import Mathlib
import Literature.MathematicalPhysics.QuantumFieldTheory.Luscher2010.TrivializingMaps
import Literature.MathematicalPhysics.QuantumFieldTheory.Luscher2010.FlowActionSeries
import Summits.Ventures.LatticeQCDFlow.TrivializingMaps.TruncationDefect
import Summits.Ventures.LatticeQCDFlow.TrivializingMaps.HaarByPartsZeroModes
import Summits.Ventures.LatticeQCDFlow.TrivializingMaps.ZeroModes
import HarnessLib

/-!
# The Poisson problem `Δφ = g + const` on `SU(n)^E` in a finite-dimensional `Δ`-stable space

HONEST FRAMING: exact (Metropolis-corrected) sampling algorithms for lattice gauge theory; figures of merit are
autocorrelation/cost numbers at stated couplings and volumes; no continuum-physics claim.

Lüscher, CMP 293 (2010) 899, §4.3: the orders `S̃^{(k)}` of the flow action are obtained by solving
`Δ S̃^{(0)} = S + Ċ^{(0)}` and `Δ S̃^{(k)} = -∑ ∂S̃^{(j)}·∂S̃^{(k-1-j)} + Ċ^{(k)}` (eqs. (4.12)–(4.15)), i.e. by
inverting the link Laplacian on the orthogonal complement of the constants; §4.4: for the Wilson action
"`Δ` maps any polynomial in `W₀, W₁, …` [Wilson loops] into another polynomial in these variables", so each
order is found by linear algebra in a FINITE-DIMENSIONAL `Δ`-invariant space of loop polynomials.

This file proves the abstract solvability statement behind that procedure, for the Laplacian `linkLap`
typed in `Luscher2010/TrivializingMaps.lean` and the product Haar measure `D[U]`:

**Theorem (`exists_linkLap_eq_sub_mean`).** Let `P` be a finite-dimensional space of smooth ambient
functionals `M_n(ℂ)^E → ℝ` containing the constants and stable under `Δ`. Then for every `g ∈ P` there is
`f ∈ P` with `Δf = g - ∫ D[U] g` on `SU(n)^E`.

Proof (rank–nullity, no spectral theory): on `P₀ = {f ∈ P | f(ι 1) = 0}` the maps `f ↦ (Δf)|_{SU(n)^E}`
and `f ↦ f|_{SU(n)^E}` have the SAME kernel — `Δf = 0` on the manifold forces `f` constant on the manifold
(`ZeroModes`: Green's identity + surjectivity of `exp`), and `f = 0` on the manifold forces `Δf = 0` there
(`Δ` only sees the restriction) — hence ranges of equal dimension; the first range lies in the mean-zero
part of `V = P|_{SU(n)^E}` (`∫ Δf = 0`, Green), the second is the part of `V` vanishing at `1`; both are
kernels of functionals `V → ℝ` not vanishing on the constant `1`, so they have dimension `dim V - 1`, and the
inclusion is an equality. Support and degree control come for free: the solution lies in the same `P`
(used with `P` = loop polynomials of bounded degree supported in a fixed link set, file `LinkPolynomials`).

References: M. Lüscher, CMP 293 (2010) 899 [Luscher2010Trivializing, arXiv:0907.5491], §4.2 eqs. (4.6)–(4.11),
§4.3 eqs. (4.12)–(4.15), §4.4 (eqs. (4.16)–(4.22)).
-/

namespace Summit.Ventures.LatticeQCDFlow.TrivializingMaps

==================================================

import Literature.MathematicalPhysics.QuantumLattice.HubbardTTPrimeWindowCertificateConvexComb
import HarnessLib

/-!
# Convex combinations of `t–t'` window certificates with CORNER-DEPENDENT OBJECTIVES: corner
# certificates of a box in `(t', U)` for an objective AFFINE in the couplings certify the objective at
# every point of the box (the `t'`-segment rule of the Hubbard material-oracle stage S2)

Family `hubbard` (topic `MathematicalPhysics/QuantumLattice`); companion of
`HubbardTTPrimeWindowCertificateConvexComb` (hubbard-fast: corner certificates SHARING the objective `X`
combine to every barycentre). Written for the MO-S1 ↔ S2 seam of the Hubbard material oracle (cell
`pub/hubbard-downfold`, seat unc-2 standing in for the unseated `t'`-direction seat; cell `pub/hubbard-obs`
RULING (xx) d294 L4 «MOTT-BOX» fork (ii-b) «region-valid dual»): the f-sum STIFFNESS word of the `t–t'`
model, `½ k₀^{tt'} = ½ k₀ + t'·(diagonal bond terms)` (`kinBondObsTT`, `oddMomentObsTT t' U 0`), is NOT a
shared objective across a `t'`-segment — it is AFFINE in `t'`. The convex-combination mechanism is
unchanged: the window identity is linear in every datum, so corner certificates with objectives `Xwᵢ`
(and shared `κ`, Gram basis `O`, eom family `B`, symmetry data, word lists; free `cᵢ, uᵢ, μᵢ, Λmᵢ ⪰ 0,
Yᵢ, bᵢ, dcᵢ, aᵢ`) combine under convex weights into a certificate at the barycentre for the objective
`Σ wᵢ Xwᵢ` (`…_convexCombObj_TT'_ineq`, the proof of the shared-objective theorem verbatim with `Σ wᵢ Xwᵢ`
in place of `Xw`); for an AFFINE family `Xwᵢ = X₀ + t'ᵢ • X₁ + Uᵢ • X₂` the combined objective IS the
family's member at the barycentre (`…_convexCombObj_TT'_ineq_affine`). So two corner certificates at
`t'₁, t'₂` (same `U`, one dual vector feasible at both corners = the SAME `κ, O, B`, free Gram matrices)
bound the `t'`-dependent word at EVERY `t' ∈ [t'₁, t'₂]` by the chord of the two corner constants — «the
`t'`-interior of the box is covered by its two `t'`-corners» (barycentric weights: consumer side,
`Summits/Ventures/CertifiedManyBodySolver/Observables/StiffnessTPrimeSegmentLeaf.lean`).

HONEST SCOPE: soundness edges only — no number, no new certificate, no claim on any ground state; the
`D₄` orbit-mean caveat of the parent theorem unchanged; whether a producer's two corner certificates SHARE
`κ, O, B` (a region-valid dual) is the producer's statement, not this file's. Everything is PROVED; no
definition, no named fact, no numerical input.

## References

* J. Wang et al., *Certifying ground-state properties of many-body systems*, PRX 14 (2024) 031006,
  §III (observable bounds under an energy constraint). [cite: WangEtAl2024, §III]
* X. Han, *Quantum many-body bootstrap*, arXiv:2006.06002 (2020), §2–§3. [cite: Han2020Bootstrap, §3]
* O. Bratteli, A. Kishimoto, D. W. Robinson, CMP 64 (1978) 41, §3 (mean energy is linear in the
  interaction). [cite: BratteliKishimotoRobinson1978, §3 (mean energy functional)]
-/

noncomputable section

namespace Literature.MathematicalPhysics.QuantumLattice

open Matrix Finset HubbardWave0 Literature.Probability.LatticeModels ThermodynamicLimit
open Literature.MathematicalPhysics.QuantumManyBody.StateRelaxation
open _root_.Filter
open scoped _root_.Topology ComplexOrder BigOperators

==================================================

* _EXERCISE DETAILS_: Retype, exactly and in full, the lines above from the one containing "unchanged: the window" through the one containing "[cite: Han2020Bootstrap, §3]".

* _EXPECTED OUTPUT_:
unchanged: the window identity is linear in every datum, so corner certificates with objectives `Xwᵢ`
(and shared `κ`, Gram basis `O`, eom family `B`, symmetry data, word lists; free `cᵢ, uᵢ, μᵢ, Λmᵢ ⪰ 0,
Yᵢ, bᵢ, dcᵢ, aᵢ`) combine under convex weights into a certificate at the barycentre for the objective
`Σ wᵢ Xwᵢ` (`…_convexCombObj_TT'_ineq`, the proof of the shared-objective theorem verbatim with `Σ wᵢ Xwᵢ`
in place of `Xw`); for an AFFINE family `Xwᵢ = X₀ + t'ᵢ • X₁ + Uᵢ • X₂` the combined objective IS the
family's member at the barycentre (`…_convexCombObj_TT'_ineq_affine`). So two corner certificates at
`t'₁, t'₂` (same `U`, one dual vector feasible at both corners = the SAME `κ, O, B`, free Gram matrices)
bound the `t'`-dependent word at EVERY `t' ∈ [t'₁, t'₂]` by the chord of the two corner constants — «the
`t'`-interior of the box is covered by its two `t'`-corners» (barycentric weights: consumer side,
`Summits/Ventures/CertifiedManyBodySolver/Observables/StiffnessTPrimeSegmentLeaf.lean`).

HONEST SCOPE: soundness edges only — no number, no new certificate, no claim on any ground state; the
`D₄` orbit-mean caveat of the parent theorem unchanged; whether a producer's two corner certificates SHARE
`κ, O, B` (a region-valid dual) is the producer's statement, not this file's. Everything is PROVED; no
definition, no named fact, no numerical input.

## References

* J. Wang et al., *Certifying ground-state properties of many-body systems*, PRX 14 (2024) 031006,
  §III (observable bounds under an energy constraint). [cite: WangEtAl2024, §III]
* X. Han, *Quantum many-body bootstrap*, arXiv:2006.06002 (2020), §2–§3. [cite: Han2020Bootstrap, §3]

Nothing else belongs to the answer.